6. Il ressort des pièces du dossier, en premier lieu, que M. B dont la demande d'asile en France avait été rejetée le 31 juillet 2002 a fait l'objet d'un arrêté du préfet du Val d'Oise portant reconduite à la frontière, qu'il a exécuté en quittant la France le 20 mai 2003. En deuxième lieu, M. B est revenu en France le 18 septembre 2017 sous couvert d'un passeport revêtu d'un visa de court séjour et, depuis lors, il s'est maintenu sur le territoire sans engager de démarches en vue de régulariser sa situation. Toutefois, l'intéressé se trouve actuellement dans une situation stable et régulière en matière sociale, au plan fiscal, en ce qui concerne le logement et la santé. Surtout, par contrat à durée indéterminée en date du 1er juin 2021, la société Boucherie populaire d'Hérouville a recruté M. B en qualité de boucher, métier qui d'ailleurs est dit " en tension ". Les éléments du dossier et les débats de l'audience établissent que le gérant de cette société et le requérant entretiennent de longue date des rapports amicaux particulièrement intenses, qui ont conduit le gérant à confier à celui-ci un rôle essentiel dans le fonctionnement de la boucherie qui emploie sept salariés, lors de la grave et longue maladie qui a frappé son épouse et retardé le dépôt d'une demande d'autorisation de travail. En troisième lieu, il est constant que M. B n'a fait l'objet d'aucune condamnation pénale et qu'il n'est pas défavorablement connu des services de police. Dans ces conditions très particulières, qui doivent être retenues comme significatives d'une réelle intégration socio-professionnelle, le requérant est fondé à soutenir que le centre de ses intérêts privés et personnels se trouve désormais en France, alors même qu'il n'y a pas de famille proche, et que la décision portant obligation de quitter le territoire sans délai méconnaît son droit au respect de sa vie privée garanti par les stipulations de l'article 8 de la convention européenne de sauvegarde des droits de l'homme et des libertés fondamentales.
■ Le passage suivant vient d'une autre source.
/-- The address of an element is no longer than its depth. -/
private lemma length_le_depth (g : List Bool × Option Bool) : g.1.length ≤ bushDepth g := by
  rcases g with ⟨u, _ | b⟩
  · exact le_rfl
  · exact Nat.le_succ _

/-! ## Elementary inner-product inequalities in `V3` -/

/-- Two orthogonal vectors of norm `m` are at distance `√2 · m ≥ (4/3) · m`. -/
private lemma norm_sub_ge_of_orth {u v : V3} {m : ℝ} (hu : ‖u‖ = m) (hv : ‖v‖ = m) (huv : ⟪u, v⟫_ℝ = 0) :
    4 / 3 * m ≤ ‖u - v‖ := by
  have hm : 0 ≤ m := hu ▸ norm_nonneg u
  have h : (4 / 3 * m) ^ 2 ≤ ‖u - v‖ ^ 2 := by
    rw [norm_sub_sq_real, huv, hu, hv]
    nlinarith [sq_nonneg m]
  exact (sq_le_sq₀ (by positivity) (norm_nonneg _)).mp h

/-- For orthogonal `u`, `v` of norm `m`, every `θ • u` is at distance at least `m` from `v`. -/
private lemma norm_smul_sub_ge {u v : V3} {m : ℝ} (hu : ‖u‖ = m) (hv : ‖v‖ = m) (huv : ⟪u, v⟫_ℝ = 0) (θ : ℝ) :
    m ≤ ‖θ • u - v‖ := by
  have hm : 0 ≤ m := hu ▸ norm_nonneg u
  have h : m ^ 2 ≤ ‖θ • u - v‖ ^ 2 := by
    rw [norm_sub_sq_real, norm_smul, real_inner_smul_left, huv, hv, hu, mul_pow]
    nlinarith [mul_nonneg (sq_nonneg ‖θ‖) (sq_nonneg m)]
  exact (sq_le_sq₀ hm (norm_nonneg _)).mp h

/-- If `⟪v, u⟫ ≥ 0` then moving from `v` along `u` does not decrease the norm below `‖v‖`. -/
private lemma norm_add_smul_ge {v u : V3} {m θ : ℝ} (hv : ‖v‖ = m) (hvu : 0 ≤ ⟪v, u⟫_ℝ) (hθ : 0 ≤ θ) :
    m ≤ ‖v + θ • u‖ := by
  have hm : 0 ≤ m := hv ▸ norm_nonneg v
  have h : m ^ 2 ≤ ‖v + θ • u‖ ^ 2 := by
    rw [norm_add_sq_real, norm_smul, real_inner_smul_right, hv, mul_pow]
    nlinarith [mul_nonneg hθ hvu, mul_nonneg (sq_nonneg ‖θ‖) (sq_nonneg ‖u‖)]
  exact (sq_le_sq₀ hm (norm_nonneg _)).mp h
open Literature.NumberTheory.Automorphic Literature.NumberTheory.Automorphic.UnitaryGroup Literature.NumberTheory.GaloisRepresentations
open Literature.NumberTheory.GelbartRogawski1991 Literature.NumberTheory.GelbartRogawski1991.GRConstruction
open Literature.NumberTheory.GelbartRogawski1991.AdaptedBlocks
open Literature.NumberTheory.GelbartRogawski1991.UnitaryDualPair
open Literature.NumberTheory.K2Lit.SiegelDoubled
open Summit.HodgeConjecture.HodgeConjecture.Cruxes.HLiu418.K2LiuSiegelUnipotentLocalDefs
open Summit.HodgeConjecture.HodgeConjecture.Cruxes.HLiu418.K2LiuSiegelUnipotentSplitDefs
open Summit.HodgeConjecture.HodgeConjecture.Cruxes.HLiu418.K2LiuSiegelUnipotentSplitAtDefs
open Summit.HodgeConjecture.HodgeConjecture.Cruxes.HLiu418.K2LiuSiegelUnipotentFourierDefs
open Summit.HodgeConjecture.HodgeConjecture.Cruxes.HLiu418.K2LiuSiegelEisensteinKindWLetters
open Summit.HodgeConjecture.HodgeConjecture.Cruxes.HLiu418.K2LiuKindWPlacesCount (prod_le_finprod_of_one_le)
open Summit.HodgeConjecture.HodgeConjecture.Cruxes.HLiu418.K2LiuKindWPlacesProduct
  (prod_residueCard_kindWFinset_sdiff_le prod_union_le_of_one_le prod_absNorm_le_pow_of_natCast)
open Summit.HodgeConjecture.HodgeConjecture.Cruxes.HLiu418.K2LiuCornerScalarPoleCount (exists_cornerScalar_den_pole_count exists_cornerScalar_tau_letters)
open Summit.HodgeConjecture.HodgeConjecture.Cruxes.HLiu418.K2LiuKindOneSingularShellCount (inv_single_eq_zero)
open Summit.HodgeConjecture.HodgeConjecture.Cruxes.HLiu418.K2LiuKindOneLineTranslateHeight (adelicHeightGL_leviRow_translate_le)
open Summit.HodgeConjecture.HodgeConjecture.Cruxes.HLiu418.K2LiuRowSectionHeightLeVecHeight (exists_adelicHeightGL_rowSection_le)
open Summit.HodgeConjecture.HodgeConjecture.Cruxes.HLiu418.K2LiuVecHeightVsMulHeight (exists_vecHeight_principalVec_le_mulHeight_pow)
open Summit.HodgeConjecture.HodgeConjecture.Cruxes.HLiu418.K2LiuLeviHomHeightBound (exists_adelicHeightGL_leviHom_le_sq)
open Summit.HodgeConjecture.HodgeConjecture.Cruxes.HLiu418.K2LiuClosedSubgroupHeightBallVolume (finprod_localHeight_le_mul_adelicHeightGL)
open Summit.HodgeConjecture.HodgeConjecture.Cruxes.HLiu418.K2LiuSiegelEisensteinKindWFinitePlaces
  (prod_pow_absNorm_le_abs_norm_of_valuation_le abs_norm_le_pow_of_apply_le)
open Summit.HodgeConjecture.HodgeConjecture.Cruxes.HLiu418.K2LiuKindWFinitePartLettersOfRecord (prod_placesOver_eq_prod_biUnion valuation_le_one_of_isIntegral)

variable (L : Type) [Field L] [NumberField L] [IsCMField L]

section Head

variable {N M : ℕ} (e : Fin N × Fin M ≃ Fin 2)
  (dV : Fin N → L) (hdV : ∀ i, IsCMField.complexConj L (dV i) = dV i)
  (dW : Fin M → L) (hdW : ∀ i, IsCMField.complexConj L (dW i) = dW i)
  [DecidableEq (HeightOneSpectrum (𝓞 (Fp L)))]
import Summits.QuantumFields.YangMills.Theorems.FluctuationComparisonRegPrIntLS2BetaResidualSubgroup
import Summits.QuantumFields.YangMills.Theorems.FluctuationComparisonRegPrIntLS2BetaResidualGaugeCentral
import Summits.QuantumFields.YangMills.Theorems.FluctuationComparisonRegPrIntLS2BetaSignedCombCount
import HarnessLib

/-!
# LINE g18-1 S2β LAPLACE — `hstab`: THE STABILISER OF ANY FINE FIELD UNDER THE (β″) ACTION IS A CENTRAL SHEET × `{1}`

Crux `stmt-QuantumFields-20520` (`…Theses.UnitScaleTilt.FluctuationComparisonRegPrIntL`).  The `hstab` row of w5-20520's LIMIT-INST (its GAP 3), assembled
from the three halves now in the tree: px11 g9's group half ✓`…S2BetaResidualSubgroup.pivotAct_eq_self_iff` (the stabiliser splits: pivot factor `= 1`,
residual factor fixes `z` OFF the pivots) and ✓`…S2BetaResidualGaugeCentral.exists_central_isResidual_of_residual` (a residual `w` is a central constant
times a ROOTED transformation acting identically), and this seat's chart-side half ✓`…S2BetaSignedCombKill.eq_one_of_isResidual_of_gaugeAct_eq_on_combSet`
(a rooted transformation fixing `z` on the comb bonds is `1`) with ✓`…S2BetaSignedCombCount.iterCentralBond_not_mem_combSet` (comb bonds are not pivots).
Result `pivotAct_eq_self_iff_central`: `pivotAct (βₖ) (w, h) z = z ↔ h = 1 ∧ w ≡ c` central — for EVERY `z` (no genericity needed), so the stabiliser
is the finite set `{±1} × {1}` and `hfix` is px11's ✓`pivotAct_const_sheet_eq_self`.
[cite: Balaban1985Variational, Thm 1 (10) p.279, (4) p.278; Balaban1987RG1, p.256 (three sentences after (0.21))]
-/

noncomputable section

open Literature.MathematicalPhysics.QuantumFieldTheory.Balaban1983to89
open Literature.MathematicalPhysics.QuantumFieldTheory.Balaban1983to89.T3ContinuumYM3Torus
open Literature.MathematicalPhysics.QuantumFieldTheory.Balaban1983to89.T3UnitLawDensityEML
open Literature.MathematicalPhysics.QuantumFieldTheory.Balaban1983to89.T3TiltDescent
open Literature.MathematicalPhysics.QuantumFieldTheory.Balaban1983to89.B15DeterminingSets (embIter)
open Literature.MathematicalPhysics.QuantumFieldTheory.Balaban1983to89.B12GaugeOrbits021 (IsResidual)
open scoped Literature.MathematicalPhysics.QuantumFieldTheory.Balaban1983to89.T3OrbitAverage
open Summit.QuantumFields.YangMills.Theorems.FluctuationComparisonRegPrIntLWregChain (iterCentralBond iterCentralBond_injective)
open Summit.QuantumFields.YangMills.Theorems.FluctuationComparisonRegPrIntLS2BetaResidualGauge
open Summit.QuantumFields.YangMills.Theorems.FluctuationComparisonRegPrIntLS2BetaResidualSubgroup
open Summit.QuantumFields.YangMills.Theorems.FluctuationComparisonRegPrIntLS2BetaResidualGaugeCentral
open Summit.QuantumFields.YangMills.Theorems.FluctuationComparisonRegPrIntLS2BetaSignedCombKill
open Summit.QuantumFields.YangMills.Theorems.FluctuationComparisonRegPrIntLS2BetaSignedCombCount

namespace Summit.QuantumFields.YangMills.Theorems.FluctuationComparisonRegPrIntLS2BetaPivotStabiliser

variable (F : T3Family) {J K : ℕ} (hJK : J ≤ K)

/-- ★★ **`hstab` — THE STABILISER OF ANY FINE FIELD UNDER THE (β″) ACTION OF `K₀ × SU(2)^{pivots}` IS `{central sheets} × {1}`**: for the pivots
`βₖ = iterCentralBond (K − J)` (standing range), every `(w, h) ∈ ↥(residualSubgroup F hJK) × SU(2)^{PBond⁽ᴷ⁻ᴶ⁾}` and EVERY fine field `z`,
`pivotAct βₖ (w, h) z = z ↔ h = 1 ∧ w ≡ c` with `c` central (`= ±1`).  [cite: Balaban1985Variational, Thm 1 (10) p.279, (4) p.278; Balaban1987RG1, p.256] -/
theorem pivotAct_eq_self_iff_central (hk : K - J ≤ (F.P K).m + (F.P K).K)
    (k : residualSubgroup F hJK × (PBond (F.P K) (K - J) → Matrix.specialUnitaryGroup (Fin 2) ℂ))
    (z : GaugeField (F.P K) 0 (Matrix.specialUnitaryGroup (Fin 2) ℂ)) :
    pivotAct F hJK (iterCentralBond (P := F.P K) (K - J)) k z = z ↔
      k.2 = 1 ∧ ∃ c : Matrix.specialUnitaryGroup (Fin 2) ℂ, (∀ g : Matrix.specialUnitaryGroup (Fin 2) ℂ, c * g = g * c) ∧
        (k.1 : Site (F.P K) 0 → Matrix.specialUnitaryGroup (Fin 2) ℂ) = fun _ => c := by
  have hι := iterCentralBond_injective (P := F.P K) hk
  constructor
  · intro h
    obtain ⟨h2, hoff⟩ := (pivotAct_eq_self_iff F hJK (iterCentralBond (P := F.P K) (K - J)) hι k z).1 h
    refine ⟨h2, ?_⟩
    obtain ⟨c, hc, hres, hact⟩ := exists_central_isResidual_of_residual F hJK ((mem_residualSubgroup_iff F hJK).1 k.1.2)
    refine ⟨c, hc, ?_⟩
    -- the rooted factor `c⁻¹ · w` fixes `z` on the comb bonds (none of which is a pivot), hence is `1`
    have hone := eq_one_of_isResidual_of_gaugeAct_eq_on_combSet (P := F.P K) hk hres (U := z) fun b hb => by
      rw [hact z]
      exact hoff b fun ⟨c', hc'⟩ => iterCentralBond_not_mem_combSet hk c' (hc' ▸ hb)
    funext x
    have hx := congrFun hone x
    simp only [Pi.mul_apply] at hx
    exact (inv_mul_eq_one.1 hx).symm
  · rintro ⟨h2, c, hc, hk1⟩
    refine (pivotAct_eq_self_iff F hJK (iterCentralBond (P := F.P K) (K - J)) hι k z).2 ⟨h2, fun b _ => ?_⟩
    rw [hk1, gaugeAct_const_of_comm hc z]

end Summit.QuantumFields.YangMills.Theorems.FluctuationComparisonRegPrIntLS2BetaPivotStabiliser

end
import Literature.NumberTheory.EllipticCurves.ZpExtensionEisensteinDVRSettingH4AnnSatProofs
import Literature.NumberTheory.EllipticCurves.ZpExtensionEisensteinDVRSettingH4RestrictedFlipAdjointProofs
import Literature.NumberTheory.EllipticCurves.ZpExtensionEisensteinTwistFreeProofs
import Literature.NumberTheory.EllipticCurves.ZpExtensionEisensteinOrdinaryFilSaturationMultiplicativeThreeProofs
import HarnessLib

/-!
# (ANN-SAT) at a place `v ∣ 3` of MULTIPLICATIVE reduction, `X`-side (theorems only — no definition, no named fact, no instance, no `sorry`)

Topic `NumberTheory/EllipticCurves` (LEAD `bsd-wall-utd-p1`, crux r205 stmt-BirchSwinnertonDyer-24737 `TwinAlgMuZeroAtThree`,
line `beta-road`, stub `stub_howardOutputsOfFamily`, E2 assembly at `v ∣ 3`).  Cell x9's
`ZpExtensionEisensteinDVRSettingH4AnnSatFlipProofs.eisensteinTower_mem_saturatedFamilies_of_forall_localCup_flip_eq_zero` — the
`X`-side (ANN-SAT) for the curve's Eisenstein tower at a place `v ∋ p` — assumes GOOD reduction with an ordinary point at `v` and
`σ • v`, used only through the three local wrappers (transfer/(ONTO)/(SAT)) of the ordinary datum.  At `p = 3` these hold at places
of MULTIPLICATIVE reduction (`ZpExtensionEisensteinOrdinaryFilSaturationMultiplicativeThreeProofs`), so the same theorem holds
there: this file (x9's statement and proof at `p = 3` with the reduction hypotheses replaced).  BSD is not proved by any of this.

References: [Howard2004HeegnerKolyvagin] §1.3 H.4, Lemma 3.1.1, Def. 3.2.6; [MilneADT2006] Ch. I Cor. 2.3, Thm. 2.6;
[MazurRubinMemoirs2004] §1.3; [SerreGaloisCohomology1997] I §2.2, §2.4; [GreenbergLNM1716] §2.
-/

set_option autoImplicit false

noncomputable section

open Function NumberField IsDedekindDomain Field CategoryTheory
open scoped NumberField ContRepresentation

namespace WeierstrassCurve

open Literature.NumberTheory.EllipticCurves Literature.NumberTheory.GaloisRepresentations
open Literature.NumberTheory.GaloisRepresentations.DiscreteGaloisModule
open Literature.NumberTheory.GaloisCohomology Literature.NumberTheory.GaloisCohomology.Howard2004
open Literature.NumberTheory.EllipticCurves.ZpExtension (EisensteinLevel)

variable {K : Type} [Field K] [NumberField K] (W : WeierstrassCurve ℚ) [W.IsElliptic]
  (κ : ZpExtension K 3) {m : ℕ} (hm : 1 ≤ m) (cd : ConjugationDatum K)
  (D : letI := IwasawaAlgebra.isLocalRing_quotient_X_pow_add_C 3 hm
    ∀ k, DualityDatum 3 cd ((W.eisensteinTower κ hm).ρ k) (IwasawaAlgebra.EisensteinCoeff 3 m (k + 1)))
7. Il s'ensuit, sans qu'il soit besoin des statuer sur les autres moyens des requêtes, que M. B est fondé à demander l'annulation des décisions en date du 20 décembre 2022 par lesquelles le préfet du Calvados l'a obligé à quitter le territoire français sans délai, a fixé le pays de destination de la mesure d'éloignement, a interdit à l'intéressé le retour en France pour une durée d'un an et l'a assigné à résidence.

Sur la demande relative aux frais d'instance :

8. Il résulte de tout ce qui précède qu'il y a lieu de mettre à la charge de l'Etat la somme de 1 200 euros au titre des frais visés à l'article L. 761-1 du code de justice administrative.

D É C I D E :

Article 1er : Les demandes d'aide juridictionnelle à titre provisoire formées par M. B sont rejetées.

Article 2 : Les décisions en date du 20 décembre 2022 par lesquelles le préfet du Calvados a obligé M. B à quitter le territoire français sans délai, a fixé le pays de destination de la mesure d'éloignement, a interdit à l'intéressé le retour en France pour une durée d'un an et l'a assigné à résidence sont annulées.

Article 3 : L'Etat versera à M. B la somme de 1 200 euros sur le fondement de l'article L. 761-1 du code de justice administrative.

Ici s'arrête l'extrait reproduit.